The validation servers should be tested prior to use. For example, it should be tested whether a replay attack on the second server is not possible after the validation was already carried out on the first server. Another test is whether the MySQL databases are synchronising with each other and process the entries in the ykval.queue.

SSHd

If an SSH server is to be secured with TwoFactor, the easiest way to do so is using PAM (Pluggable Authentication Modules for Linux). There is an extra PAM module (pam_yubico), which queries the Yubikey validation servers.

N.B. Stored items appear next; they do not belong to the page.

import Mathlib
import HarnessLib
import Summits.ABC.ABC.Theses.LogCardinality

/-!
# The `ω(abc) = 2` member of `stub_fixedOmega` (line `regime_split` of crux `BakerRefinement`, stmt-ABC-1756)

BC5 special case of the few-primes piece `FewPrimesBaker` of the regime split of Baker's refinement: the
uniform two-primes bound holds with constant `κ = 1`,
`c < N·(log N)²/2` for every abc triple `a < b` with `ω(abc) = 2` (and `4 < log N`, the regime hypothesis of the
stub; in fact `c ≤ 2N` always). Elementary and Mihăilescu-free: `ω(abc) = 2` with `a < b` forces `a = 1`,
`b = p^x`, `c = q^y` (§2); `p^x + 1 = q^y` with `x, y ≥ 2` forces `8 + 1 = 9` (§1: parity, squares mod `4`,
and lifting-the-exponent at `2` via Mathlib's `emultiplicity_pow_sub_pow_of_prime`); hence `c ≤ 2·pq ≤ 2N` (§3).
Intended Theorems target (prover-only): `Summits/ABC/ABC/Theorems/LogCardinalityFewPrimesOmegaTwo.lean`,
`--supports stmt-ABC-1756`. No `def`s; unconditional; standard axioms.
-/

-- `Summit.<Summit>.<Problem>`: for the single-conjunct summit `ABC` the duplicate `ABC.ABC` is mandated.
set_option linter.dupNamespace false

namespace Summit.ABC.ABC.Theorems

open Literature.NumberTheory.DiophantineGeometry
open scoped ArithmeticFunction.omega

/-! ## §1 Odd perfect powers next to powers of two -/

/-- For odd `m > 1` and odd `n > 1`, `m^n + 1` is not a power of `2` (LTE at `2`: `v₂(m^n + 1) = v₂(m + 1)`).
[folklore] -/
theorem OmegaTwo.pow_add_one_ne_two_pow {m n y : ℕ} (hm : Odd m) (hm1 : 1 < m) (hn : Odd n) (hn1 : 1 < n) :
    m ^ n + 1 ≠ 2 ^ y := by
  intro h
  have h2 : Prime (2 : ℤ) := Int.prime_two
  have hmZ : Odd (m : ℤ) := by exact_mod_cast hm
  have hnZ : Odd (n : ℤ) := by exact_mod_cast hn
  have hxy : (2 : ℤ) ∣ (m : ℤ) - (-1) := by
    rw [sub_neg_eq_add]; exact hmZ.add_one.two_dvd
  have hx : ¬ (2 : ℤ) ∣ (m : ℤ) := by
    rw [← even_iff_two_dvd]; exact Int.not_even_iff_odd.mpr hmZ
  have hn2 : ¬ (2 : ℤ) ∣ (n : ℤ) := by
    rw [← even_iff_two_dvd]; exact Int.not_even_iff_odd.mpr hnZ
  have key := emultiplicity_pow_sub_pow_of_prime h2 hxy hx hn2
  rw [Odd.neg_one_pow hn, sub_neg_eq_add, sub_neg_eq_add] at key
  have hcast : (m : ℤ) ^ n + 1 = (2 : ℤ) ^ y := by exact_mod_cast h
  rw [hcast, emultiplicity_pow_self_of_prime h2] at key
  have hdvd : (2 : ℤ) ^ y ∣ (m : ℤ) + 1 := pow_dvd_of_le_emultiplicity (le_of_eq key)
  have hdvd' : 2 ^ y ∣ m + 1 := by exact_mod_cast hdvd
  have hle : 2 ^ y ≤ m + 1 := Nat.le_of_dvd (by omega) hdvd'
  have hlt : m < m ^ n := by
    calc m = m ^ 1 := (pow_one m).symm
      _ < m ^ n := Nat.pow_lt_pow_right hm1 hn1
  omega

/-- For odd `m > 1` and odd `n > 1`, `m^n − 1` is not a power of `2`, i.e. `m^n ≠ 2^x + 1` (LTE at `2`:
`v₂(m^n − 1) = v₂(m − 1)`). [folklore] -/
theorem OmegaTwo.pow_ne_two_pow_add_one {m n x : ℕ} (hm : Odd m) (hm1 : 1 < m) (hn : Odd n) (hn1 : 1 < n) :
    m ^ n ≠ 2 ^ x + 1 := by
  intro h
  have h2 : Prime (2 : ℤ) := Int.prime_two
  have hmZ : Odd (m : ℤ) := by exact_mod_cast hm
  have hnZ : Odd (n : ℤ) := by exact_mod_cast hn
  have hxy : (2 : ℤ) ∣ (m : ℤ) - 1 := hmZ.sub_odd odd_one |>.two_dvd
  have hx : ¬ (2 : ℤ) ∣ (m : ℤ) := by
    rw [← even_iff_two_dvd]; exact Int.not_even_iff_odd.mpr hmZ
  have hn2 : ¬ (2 : ℤ) ∣ (n : ℤ) := by
    rw [← even_iff_two_dvd]; exact Int.not_even_iff_odd.mpr hnZ
  have key := emultiplicity_pow_sub_pow_of_prime h2 hxy hx hn2
  rw [one_pow] at key
  have hcast : (m : ℤ) ^ n - 1 = (2 : ℤ) ^ x := by
    have : ((m ^ n : ℕ) : ℤ) = ((2 ^ x + 1 : ℕ) : ℤ) := by exact_mod_cast h
    push_cast at this; linarith
  rw [hcast, emultiplicity_pow_self_of_prime h2] at key
  have hdvd : (2 : ℤ) ^ x ∣ (m : ℤ) - 1 := pow_dvd_of_le_emultiplicity (le_of_eq key)
  have hdvd' : 2 ^ x ∣ m - 1 := by
    have h1 : ((m - 1 : ℕ) : ℤ) = (m : ℤ) - 1 := by push_cast [Nat.cast_sub (by omega : 1 ≤ m)]; ring
    rw [← h1] at hdvd; exact_mod_cast hdvd
  have hle : 2 ^ x ≤ m - 1 := Nat.le_of_dvd (by omega) hdvd'
  have hlt : m < m ^ n := by
    calc m = m ^ 1 := (pow_one m).symm
      _ < m ^ n := Nat.pow_lt_pow_right hm1 hn1
  omega

/-- For odd `m` and even `n ≥ 2`, `m^n + 1 ≡ 2 (mod 4)` is not a power of `2` beyond `2¹`. [folklore] -/
theorem OmegaTwo.pow_add_one_ne_two_pow_of_even {m n y : ℕ} (hm : Odd m) (hn : Even n) (hy : 2 ≤ y) :
    m ^ n + 1 ≠ 2 ^ y := by
  intro h
  obtain ⟨k, rfl⟩ := hn
  obtain ⟨j, hj⟩ := hm
  have hsq : m ^ (k + k) = (m ^ k) ^ 2 := by rw [sq, ← pow_add]
  have hodd : Odd (m ^ k) := by rw [hj]; exact (odd_two_mul_add_one j).pow
  obtain ⟨r, hr⟩ := hodd
  have hmod : (m ^ (k + k) + 1) % 4 = 2 := by
    rw [hsq, hr]; ring_nf; omega
  have h4 : (2 ^ y) % 4 = 0 := by
    obtain ⟨z, rfl⟩ := Nat.exists_eq_add_of_le hy
    rw [pow_add]; norm_num [Nat.mul_mod_right]
  omega

/-- `2^x + 1 = q^y` with `q` odd, `y` even and `x, y ≥ 1`... forces `q^y = 9`, `2^x = 8`: the two factors
`q^{y/2} ∓ 1` are powers of `2` differing by `2`. [folklore] -/
theorem OmegaTwo.two_pow_add_one_eq_pow_even {q x y : ℕ} (hq : Odd q) (hy : Even y) (hy0 : y ≠ 0)
    (h : 2 ^ x + 1 = q ^ y) : q ^ y = 9 ∧ x = 3 := by
  obtain ⟨k, rfl⟩ := hy
  have hk0 : k ≠ 0 := by omega
  set r := q ^ k with hr
  have hrodd : Odd r := hq.pow
  have hr3 : 3 ≤ r ∨ r = 1 := by
    obtain ⟨j, hj⟩ := hrodd; omega
  have hqy : q ^ (k + k) = r * r := by rw [pow_add]
  rw [hqy] at h ⊢
  have hr1 : r ≠ 1 := by
    rintro hr1; rw [hr1] at h; have : 2 ^ x = 0 := by omega
    exact absurd this (pow_ne_zero x two_ne_zero)
  have hr3' : 3 ≤ r := by omega
  -- (r - 1) (r + 1) = 2^x
  have hfac : (r - 1) * (r + 1) = 2 ^ x := by
    have : r * r = 2 ^ x + 1 := h.symm
    have h1 : 1 ≤ r := by omega
    zify [h1] at this ⊢
    nlinarith
  have hd1 : r - 1 ∣ 2 ^ x := ⟨r + 1, hfac.symm⟩
  have hd2 : r + 1 ∣ 2 ^ x := ⟨r - 1, by rw [mul_comm]; exact hfac.symm⟩
  obtain ⟨i, hi, hri⟩ := (Nat.dvd_prime_pow Nat.prime_two).mp hd1
  obtain ⟨j, hj, hrj⟩ := (Nat.dvd_prime_pow Nat.prime_two).mp hd2
  -- 2^j - 2^i = 2 with r odd ≥ 3: i = 1, j = 2
  have hi1 : i = 1 := by
    rcases Nat.lt_or_ge i 2 with hi2 | hi2
    · interval_cases i
      · exfalso; simp at hri; omega
      all_goals rfl
    · exfalso
      obtain ⟨i', rfl⟩ := Nat.exists_eq_add_of_le hi2
      have hj2 : 2 ≤ j := by
        by_contra hj2
        push Not at hj2
        interval_cases j <;> simp at hrj <;> omega
      obtain ⟨j', rfl⟩ := Nat.exists_eq_add_of_le hj2
      rw [pow_add] at hri hrj
      omega
  rw [hi1, pow_one] at hri
  have hr3'' : r = 3 := by omega
  refine ⟨by rw [hr3''], ?_⟩
  rw [hr3''] at hfac
  have h8 : 2 ^ x = 2 ^ 3 := by omega
  exact Nat.pow_right_injective le_rfl h8

/-- **Prime-power Catalan, elementary case.** If `p^x + 1 = q^y` with `p, q` prime and `x, y ≥ 2`, then
`(p, x, q, y) = (2, 3, 3, 2)`. [folklore] -/
theorem OmegaTwo.classify {p q x y : ℕ} (hp : p.Prime) (hq : q.Prime) (hx : 2 ≤ x) (hy : 2 ≤ y)
    (h : p ^ x + 1 = q ^ y) : p = 2 ∧ x = 3 ∧ q = 3 ∧ y = 2 := by
  rcases hp.eq_two_or_odd' with rfl | hpodd <;> rcases hq.eq_two_or_odd' with rfl | hqodd
  · -- 2^x + 1 = 2^y: parity
    exfalso
    have h1 : 2 ∣ 2 ^ x := dvd_pow_self 2 (by omega)
    have h2 : 2 ∣ 2 ^ y := dvd_pow_self 2 (by omega)
    omega
  · -- p = 2, q odd
    rcases Nat.even_or_odd y with hye | hyo
    · obtain ⟨h9, hx3⟩ := OmegaTwo.two_pow_add_one_eq_pow_even hqodd hye (by omega) h
      have hq3 : q = 3 := by
        have hq9 : q ∣ 9 := by rw [← h9]; exact dvd_pow_self q (by omega)
        have : q ∣ 3 ^ 2 := by norm_num; exact hq9
        exact (Nat.prime_dvd_prime_iff_eq hq Nat.prime_three).mp (hq.dvd_of_dvd_pow this)
      subst hq3
      refine ⟨rfl, hx3, rfl, ?_⟩
      have : (3 : ℕ) ^ y = 3 ^ 2 := by rw [h9]; norm_num
      exact Nat.pow_right_injective (by norm_num) this
    · exfalso
      exact OmegaTwo.pow_ne_two_pow_add_one hqodd hq.one_lt hyo (by omega) h.symm
  · -- p odd, q = 2
    exfalso
    rcases Nat.even_or_odd x with hxe | hxo
    · exact OmegaTwo.pow_add_one_ne_two_pow_of_even hpodd hxe hy h
    · exact OmegaTwo.pow_add_one_ne_two_pow hpodd hp.one_lt hxo (by omega) h
  · -- both odd: parity
    exfalso
    have h1 : Odd (p ^ x) := hpodd.pow
    have h2 : Odd (q ^ y) := hqodd.pow
    rw [← h] at h2
    exact (Nat.not_even_iff_odd.mpr h2) h1.add_one

/-! ## §2 abc triples `a < b` with `ω(abc) = 2` are `1 + p^x = q^y` -/

variable {a b c : ℕ}

/-- `ω(abc) = ω(a) + ω(b) + ω(c)` for an abc triple (pairwise coprimality). [folklore] -/
theorem OmegaTwo.cardDistinctFactors_abc (h : IsABCTriple a b c) : ω (a * b * c) = ω a + ω b + ω c := by
  obtain ⟨ha, hb, habc, hcop⟩ := h
  have hac : Nat.Coprime a c := by rw [← habc]; exact Nat.coprime_self_add_right.mpr hcop
  have hbc : Nat.Coprime b c := by rw [← habc]; exact Nat.coprime_add_self_right.mpr hcop.symm
  rw [ArithmeticFunction.cardDistinctFactors_mul (Nat.Coprime.mul_left hac hbc),
    ArithmeticFunction.cardDistinctFactors_mul hcop]

/-- An abc triple `a < b` with `ω(abc) = 2` is `1 + p^x = q^y` with distinct primes `p, q` and `x, y ≥ 1`.
[folklore] -/
theorem OmegaTwo.shape (h : IsABCTriple a b c) (hab : a < b) (hω : ω (a * b * c) = 2) :
    a = 1 ∧ ∃ p x q y : ℕ, p.Prime ∧ q.Prime ∧ 0 < x ∧ 0 < y ∧ b = p ^ x ∧ c = q ^ y ∧ p ≠ q := by
  have hsum := OmegaTwo.cardDistinctFactors_abc h
  obtain ⟨ha, hb, habc, hcop⟩ := h
  have hωb : 0 < ω b := ArithmeticFunction.cardDistinctFactors_pos.mpr (by omega)
  have hωc : 0 < ω c := ArithmeticFunction.cardDistinctFactors_pos.mpr (by omega)
  have hωa : ω a = 0 := by omega
  have hωb1 : ω b = 1 := by omega
  have hωc1 : ω c = 1 := by omega
  have ha1 : a = 1 := by
    have := ArithmeticFunction.cardDistinctFactors_eq_zero.mp hωa; omega
  obtain ⟨p, x, hp, hx, rfl⟩ :=
    (isPrimePow_nat_iff _).mp (ArithmeticFunction.cardDistinctFactors_eq_one_iff.mp hωb1)
  obtain ⟨q, y, hq, hy, rfl⟩ :=
    (isPrimePow_nat_iff _).mp (ArithmeticFunction.cardDistinctFactors_eq_one_iff.mp hωc1)
  refine ⟨ha1, p, x, q, y, hp, hq, hx, hy, rfl, rfl, ?_⟩
  rintro rfl
  have hbc : Nat.Coprime (p ^ x) (p ^ y) := by
    rw [← habc]; exact Nat.coprime_add_self_right.mpr hcop.symm
  have hg := Nat.dvd_gcd (dvd_pow_self p hx.ne') (dvd_pow_self p hy.ne')
  rw [hbc.gcd_eq_one] at hg
  exact hp.one_lt.ne' (Nat.dvd_one.mp hg)

/-! ## §3 Hence `c ≤ 2·rad(abc)` (unconditionally) -/

/-- For an abc triple `a < b` with `ω(abc) = 2`: `c ≤ 2·rad(abc)` (`c = q ≤ pq`, or `c = p + 1 ≤ pq`, or
`c = 9 ≤ 12`). [folklore] -/
theorem OmegaTwo.c_le_two_mul_rad (h : IsABCTriple a b c) (hab : a < b) (hω : ω (a * b * c) = 2) :
    c ≤ 2 * rad a b c := by
  obtain ⟨ha1, p, x, q, y, hp, hq, hx, hy, hb, hc, hpq⟩ := OmegaTwo.shape h hab hω
  obtain ⟨ha, hb0, habc, hcop⟩ := h
  subst ha1 hb hc
  have h0 : 1 * p ^ x * q ^ y ≠ 0 := Nat.mul_ne_zero (Nat.mul_ne_zero one_ne_zero hb0.ne') (by omega)
  have hdvd_rad : ∀ r : ℕ, r.Prime → r ∣ 1 * p ^ x * q ^ y → r ∣ rad 1 (p ^ x) (q ^ y) := by
    intro r hr hrabc
    have hmem : r ∈ (rad 1 (p ^ x) (q ^ y)).primeFactors := by
      rw [rad_def, Nat.primeFactors_radical, Nat.mem_primeFactors]
      exact ⟨hr, hrabc, h0⟩
    exact Nat.dvd_of_mem_primeFactors hmem
  have hprad : p ∣ rad 1 (p ^ x) (q ^ y) :=
    hdvd_rad p hp (((dvd_pow_self p hx.ne').mul_left 1).mul_right (q ^ y))
  have hqrad : q ∣ rad 1 (p ^ x) (q ^ y) :=
    hdvd_rad q hq ((dvd_pow_self q hy.ne').mul_left (1 * p ^ x))
  have hpqrad : p * q ∣ rad 1 (p ^ x) (q ^ y) :=
    Nat.Coprime.mul_dvd_of_dvd_of_dvd ((Nat.coprime_primes hp hq).mpr hpq) hprad hqrad
  have hradpos : 0 < rad 1 (p ^ x) (q ^ y) := by rw [rad_def]; exact Nat.radical_pos _
  have hpq_le : p * q ≤ rad 1 (p ^ x) (q ^ y) := Nat.le_of_dvd hradpos hpqrad
  have hp2 := hp.two_le
  have hq2 := hq.two_le
  have heq : p ^ x + 1 = q ^ y := by omega
  rcases Nat.lt_or_ge y 2 with hy1 | hy2
  · -- `y = 1`: `c = q ≤ pq`
    have hy1' : y = 1 := by omega
    subst hy1'
    simp only [pow_one] at hpq_le ⊢
    nlinarith [hpq_le, hp2, hq2]
  rcases Nat.lt_or_ge x 2 with hx1 | hx2
  · -- `x = 1`: `c = p + 1 ≤ 2p ≤ pq`
    have hx1' : x = 1 := by omega
    subst hx1'
    simp only [pow_one] at hpq_le heq ⊢
    calc q ^ y = p + 1 := heq.symm
      _ ≤ 2 * rad 1 p (q ^ y) := by nlinarith [hpq_le, hp2, hq2]
  · -- `x, y ≥ 2`: `8 + 1 = 9`, `pq = 6`
    obtain ⟨rfl, rfl, rfl, rfl⟩ := OmegaTwo.classify hp hq hx2 hy2 heq
    norm_num at hpq_le ⊢
    omega

/-! ## §4 The `ω = 2` member of `stub_fixedOmega` with `κ = 1` -/

/-- **The uniform two-primes Baker bound (κ = 1).** For every abc triple `a < b` with `ω(abc) = 2` in the
few-primes regime `2² < log rad(abc)`: `c < 1·N·(log N)²/2!`. (From `c ≤ 2N` and `(log N)² > 16`.) [folklore] -/
theorem fewPrimes_fixedOmega_two (a b c : ℕ) (h : IsABCTriple a b c) (hab : a < b)
    (hω : ArithmeticFunction.cardDistinctFactors (a * b * c) = 2)
    (hreg : ((2 : ℕ) : ℝ) ^ 2 < Real.log (rad a b c : ℕ)) :
    (c : ℝ) < 1 * (rad a b c : ℝ) * Real.log (rad a b c : ℕ) ^ 2 / (Nat.factorial 2 : ℝ) := by
  have hc2 : (c : ℝ) ≤ 2 * (rad a b c : ℝ) := by exact_mod_cast OmegaTwo.c_le_two_mul_rad h hab hω
  have hN0 : (0 : ℝ) < (rad a b c : ℝ) := by
    exact_mod_cast lt_of_lt_of_le (by norm_num) h.two_le_rad
  have hL : (4 : ℝ) < Real.log (rad a b c : ℕ) := by
    have : ((2 : ℕ) : ℝ) ^ 2 = 4 := by norm_num
    rwa [this] at hreg
  have hL0 : (0 : ℝ) < Real.log (rad a b c : ℕ) := by linarith
  rw [Nat.factorial_two]
  push_cast
  have key : 2 * (rad a b c : ℝ) < 1 * (rad a b c : ℝ) * Real.log (rad a b c : ℕ) ^ 2 / 2 := by
    rw [lt_div_iff₀ two_pos]
    have h16 : (16 : ℝ) < Real.log (rad a b c : ℕ) ^ 2 := by nlinarith
    nlinarith
  linarith

/-- The `t = 2` instance of the registered stub `stub_fixedOmega` of `Cruxes/BakerRefinement/Lines/regime_split.lean`
(statement verbatim with `t := 2`), witnessed by `κ = 1`. [folklore] -/
theorem stub_fixedOmega_two :
    ∃ κ : ℝ, ∀ a b c : ℕ, IsABCTriple a b c → a < b →
      ArithmeticFunction.cardDistinctFactors (a * b * c) = 2 →
        ((2 : ℕ) : ℝ) ^ 2 < Real.log (rad a b c : ℕ) →
          (c : ℝ) < κ * (rad a b c : ℝ) * Real.log (rad a b c : ℕ) ^ 2 / (Nat.factorial 2 : ℝ) :=
  ⟨1, fewPrimes_fixedOmega_two⟩

/-- Vacuity of the `t ≤ 1` members: an abc triple with `a < b` has `ω(abc) ≥ 2` (`b, c ≥ 2` coprime). [folklore] -/
theorem OmegaTwo.two_le_cardDistinctFactors (h : IsABCTriple a b c) (hab : a < b) : 2 ≤ ω (a * b * c) := by
  have hsum := OmegaTwo.cardDistinctFactors_abc h
  obtain ⟨ha, hb, habc, hcop⟩ := h
  have hωb : 0 < ω b := ArithmeticFunction.cardDistinctFactors_pos.mpr (by omega)
  have hωc : 0 < ω c := ArithmeticFunction.cardDistinctFactors_pos.mpr (by omega)
  omega

end Summit.ABC.ABC.Theorems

In this example, PAM is a client of the validation server. Therefore, an ID and a key must be generated for PAM using ykval-gen-clients. Only the users in the Users POSIX group should have to carry out a TwoFactor validation, for other users, a login without it is sufficient. The ID of the Yubikeys is linked to the user in the LDAP, that is to say the users which have to carry out a TwoFactor validation have an attribute in the LDAP (in the example: yubikey), which corresponds to the publicname of their Yubikey (example: cccccccccccb).

The following configuration is also added to /etc/pam.d/sshd. It is best entered after the line which carries out the password identification, for example after pam_unix.so or pam_ldap.so in the authchain. These can also be included with an @include, for example from the common-auth. For this reason, it is not possible to specify a complete configuration here.

auth [success=2 default=ignore] pam_succeed_if.so user notingroup Users
auth [success=1 default=ignore] pam_yubico.so id=1 

key=bjMN3jRHquwHr5NqNKN+LEFZUjY= 
                                              
urllist=https://srv-tfvalid-01/wsapi/2.0/verify;https://srv-tfvalid-02/wsapi/2.0/verify 
                                              
ldap_uri=ldap://ldap1.example.com:389/;ldap://ldap2.example.com:389/ 
ldapdn=cn=users,dc=example,dc=com 
                                
user_attr=uid 
                                              
yubi_attr=yubikey 
                                              
verbose_otp
auth requisite                  
pam_deny.so

Afterwards, the login on the server should be tested (Attention: Always keep a root login open, because if something stops working, it may not be possible to login anymore).